I’ve already reported on irregular physical gold settlements which occurred in London, England back in the first week of October, 2009.  Specifically, these settlements involved the intermediation of at least one Central Bank [The Bank of England] to resolve allocated settlements on behalf of J.P. Morgan and Deutsche Bank – who DID NOT have the gold bullion that they had sold short and were contracted to deliver.  At the same time I reported on two other unusual occurrences:
1] -   irregularities in the publication of the gold ETF - GLD’s bar list from Sept. 25 – Oct.14 where the length of the bar list went from 1,381 pages to under 200 pages and then back up to 800 or so pages.
2] -   reports of 400 oz. “good delivery” bricks of gold found gutted and filled with tungsten within the confines of LBMA approved vaults in Hong Kong.
Why Tungsten?
If anyone were contemplating creating “fake” gold bars, tungsten [at roughly $10 per pound] would be the metal of choice since it has the exact same density as gold making a fake bar salted with tungsten indistinguishable from a solid gold bar by simply weighing it.
Unfortunately, there are now more sordid details to report.
When the news of tungsten “salted” gold bars in Hong Kong first surfaced, many people
who I am acquainted with automatically assumed that these bars were manufactured in
China – because China is generally viewed as “the knock-off capital of the world”. 
Here’s what I now understand really happened:
The amount of “salted tungsten” gold bars in question was allegedly between 5,600 and 5,700 – 400 oz – good delivery bars [roughly 60 metric tonnes]. 
This was apparently all highly orchestrated by an extremely well financed criminal operation.
Within mere hours of this scam being identified – Chinese officials had many of the perpetrators in custody.
And here’s what the Chinese allegedly uncovered:
Roughly 15 years ago – during the Clinton Administration [think Robert Rubin, Sir Alan Greenspan and Lawrence Summers] – between 1.3 and 1.5 million 400 oz tungsten blanks were allegedly manufactured by a very high-end, sophisticated refiner in the USA [more than 16 Thousand metric tonnes].  Subsequently, 640,000 of these tungsten blanks received their gold plating and WERE shipped to Ft.

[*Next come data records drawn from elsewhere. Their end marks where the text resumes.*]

import Literature.MathematicalPhysics.QuantumFieldTheory.Balaban1983to89.B12Ineq331Cutoff
import Literature.Analysis.Calculus.SmoothCutoff

/-!
# `Balaban1983to89.B12Profile270Bounds` — [Balaban1987RG1] p. 270: «ζ has derivatives up to the second order
bounded by 5» made QUANTITATIVE for the profile of record: `|ζ′| ≤ 6` (sharp), `|ζ″| ≤ 144`

HONEST FRAMING (cell `lit-balaban`, verbatim): statement-level skeleton of published theorems with citation tags;
proofs where landed; nothing here is a claim about the Yang–Mills mass gap.

CITATION HEADER.  T. Bałaban, *Renormalization group approach to lattice gauge field theories. I. Generation of
effective actions in a small field approximation and a coupling constant renormalization in four dimensions*,
Commun. Math. Phys. **109** (1987) 249–301, doi:10.1007/bf01215223 [Balaban1987RG1] (cell paper B12 = «[I]»;
held text `paper:balaban1987-cmp109-rg-i-small-field`, journal page = PDF page + 248).  Unit `lit-balaban-r09`
gen 16 (display owner of block B12), SKELETON row `B12.Def@270` (definition row; head unchanged) with a rider on
row `B12.Eq3.30-3.32` (the (3.31) cut-off constants).

WHAT IS PRINTED (verbatim, p. 270 [PDF 22]).  *«… we take a partition of unity 1 = Σ_□ ζ_□ with smooth functions
ζ_□. More exactly we assume that if y is a center of the cube □, then ζ_□(x) = Π_{μ=1}^d ζ(M⁻¹(x_μ − y_μ)), where
ζ ∈ C₀^∞(R¹), ζ(t) = 1 for |t| ≦ 1/3, ζ(t) = 0 for |t| ≧ 2/3, ζ has derivatives up to the second order bounded
by 5.»*  The constant enters only as an `O(1)` (p. 272: the factors `O(1)M⁻¹`, `O(1)M⁻²` produced by derivatives of
`ζ_□` in (3.11)–(3.13), (3.16); (3.31) p. 276).

STATE OF THE TREE BEFORE THIS FILE.  `B12PartitionUnity270` (r09 gen 2, p242559) CONSTRUCTS the profile of record
`zeta t = s(t + 1/2) − s(t − 1/2)`, `s(t) = Real.smoothTransition (3t + 1/2)`, proves the plateaus, `0 ≤ ζ ≤ 1`,
`ζ ∈ C^∞`, the partition of unity, and that the printed «≤ 5» FAILS for the SECOND derivative of EVERY `C²` profile
with the two plateaus (`thirtySix_le_deriv2`: `max |ζ″| ≥ 36`); its header says *«replace 5 by any bound of the
chosen profile (for `zeta` below we do not compute one)»*.  `B12Ineq331Cutoff.zeta_profile_constants` (r09 gen 7,
p251402) gives the (3.31) cut-off constants `D, D₂` of `ζ_□` for this profile EXISTENTIALLY (*«The values are not
computed»*); likewise `B4PartitionUnity22.exists_deriv_bounds` (B4) and
`QuantumManyBody.PeriodicBoseGasScattering.exists_bound_deriv_smoothTransition` ([folklore]) are existential.

WHAT THIS MODULE PROVES (0 sorry; no `Prop` fact; axioms standard).
§1  Mathlib's `Real.smoothTransition` (`ST`) in LOGISTIC CLOSED FORM on `(0,1)`:
    `ST x = (1 + exp(1/x − 1/(1−x)))⁻¹` (`smoothTransition_eq_logisticForm`); its first and second derivatives on
    `(0,1)` in closed form (`deriv_smoothTransition_eq_d1Form`, `deriv2_smoothTransition_eq_d2Form`:
    `ST′ = qE/(1+E)²`, `ST″ = E[p(1+E) + q²(E−1)]/(1+E)³` with `E = exp(1/x − 1/(1−x))`, `q = 1/x² + 1/(1−x)²`,
    `p = 2/(1−x)³ − 2/x³`), and `ST′ = ST″ = 0` off `(0,1)` (endpoints included).
§2  **SHARP FIRST-DERIVATIVE BOUND `|ST′| ≤ 2`, ATTAINED: `ST′(1/2) = 2`** (`abs_deriv_smoothTransition_le_two`,
    `deriv_smoothTransition_half`).  Proof: with `a = 1/x`, `b = 1/(1−x)` one has `a + b = ab`, and
    `E/(1+E)² = 1/(2 + 2cosh(a−b)) ≤ 1/(4 + (a−b)²)`, while `a² + b² ≤ 8 + 2(a−b)²` is `(a−2)² + (b−2)² ≥ 0`.
§3  **SECOND-DERIVATIVE BOUND `|ST″| ≤ 16`** (`abs_deriv2_smoothTransition_le`).  Proof: `ST″ = σ′·(p + τq²)` with
    `σ′ = E/(1+E)² ≤ 1/R`, `R = 4 + (a−b)² + (a−b)⁴/12` (from `cosh y ≥ 1 + y²/2 + y⁴/24`), `τ = (E−1)/(E+1) ∈ [−1,1]`
    of sign opposite to `p`; hence `|ST″| ≤ max(q² − |p|, |p|)/R`, and both `q² − |p| ≤ 16R`, `|p| ≤ 16R` are, in the
    variable `v = max(a,b) − 2 ≥ 0`, rational functions whose cleared numerators have ALL COEFFICIENTS NONNEGATIVE
    (`core_poly`; `16` is the best constant of this relaxation: equality of `q² − |p| = 16R` at `x = 1/2`).
    Numerically `sup|ST″| ≈ 9.84` (at `x ≈ 0.78`; not certified here).
§4  THE PROFILE OF RECORD: `ζ′(t) = 3ST′(3t+2) − 3ST′(3t−1)`, `ζ″(t) = 9ST″(3t+2) − 9ST″(3t−1)` with at most one
    term nonzero (`deriv_zeta_eq`, `deriv2_zeta_eq`); **`|ζ′| ≤ 6` with `ζ′(−1/2) = 6`** (`abs_deriv_zeta_le`,
    `deriv_zeta_neg_half`) — so the printed 5 fails for the FIRST derivative of this profile as well
    (`zeta_not_abs_deriv_le_five`), although other profiles meet it: for EVERY differentiable profile with the two
    plateaus `|ζ′| = 3` somewhere (`exists_abs_deriv_eq_three`, mean value), and for every `C¹` profile even
    `|ζ′| > 3` somewhere (`exists_three_lt_abs_deriv`: `3` is an infimum, not a minimum); **`|ζ″| ≤ 144`**
    (`abs_deriv2_zeta_le`; numerically `sup|ζ″| ≈ 88.6`; `≥ 36` for every profile by `thirtySix_le_deriv2`).
§5  THE (3.31) CUT-OFF CONSTANTS EXPLICIT: `zeta_profile_constants_explicit` = the four conjuncts of
    `B12Ineq331Cutoff.zeta_profile_constants` with `D = 6`, `D₂ = 144`; hence for `ζ_□` built on the profile of
    record `|ζ_□(x) − ζ_□(x′)| ≤ 6M⁻¹|x − x′|₁`, `|∇^η_νζ_□| ≤ 6M⁻¹`, `|∇_νζ_□(x) − ∇_νζ_□(x′)| ≤ 180M⁻²|x − x′|₁`
    (`abs_zetaCube_sub_le`, `abs_gradZetaCube_le`, `abs_gradZetaCube_sub_le`; `180 = 144 + 6²`) — the printed
    «O(1)M⁻¹», «O(1)M⁻²» of p. 272 with explicit `O(1)`.
READING NOTE (row B12.Def@270, GAPS G-B12-01 rider).  Corrected clause for the profile of record: «ζ has first
derivative bounded by 6 and second derivative bounded by 144»; the located slip «5» (refuted for ζ″ of every profile
in p242559, and for ζ′ of this profile here) propagates nowhere.  Nothing of the series is asserted; imports
`B12Ineq331Cutoff` (hence `B12PartitionUnity270`) and the light hub `Literature.Analysis.Calculus.SmoothCutoff`
(`differentiable_smoothTransition`, `deriv_smoothTransition_of_nonpos/of_one_le` BY NAME — the same statements exist
as twins in `QuantumManyBody.PeriodicBoseGasScattering`); the remaining small twins
found by the gate's near-duplicate scan (`cosh_taylor_four_le` in `Barriers/CriticalPhenomena`, `deriv_deriv_
smoothTransition_of_nonpos/of_one_le` in `FluidPDE/Wei2016HardyCutoff`, `deriv_smoothTransition_nonneg`/`_le_two` in
`NumberTheory/Sieve/GreenTao2008…`, two Summits-side copies) live in cones that a B12 file cannot import at reasonable
cost; they are re-proved here PRIVATELY where they are helpers, and the two headline statements (`|ST′| ≤ 2`,
`ST′(1/2) = 2`) are kept public with the twins named — a librarian may lift them into
`Literature/Analysis/Calculus/SmoothTransitionDerivatives.lean`; the `|ST″| ≤ 16` bound and everything in §§4–5 is new.
-/

namespace Literature.MathematicalPhysics.QuantumFieldTheory.Balaban1983to89.B12Profile270Bounds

Knox and remain there to this day.  I know folks who have copies of the original shipping docs with dates and exact weights of “tungsten” bars shipped to Ft. Knox.
               
The balance of this 1.3 million – 1.5 million 400 oz tungsten cache was also plated and then allegedly “sold” into the international market.
Apparently, the global market is literally “stuffed full of 400 oz salted bars”.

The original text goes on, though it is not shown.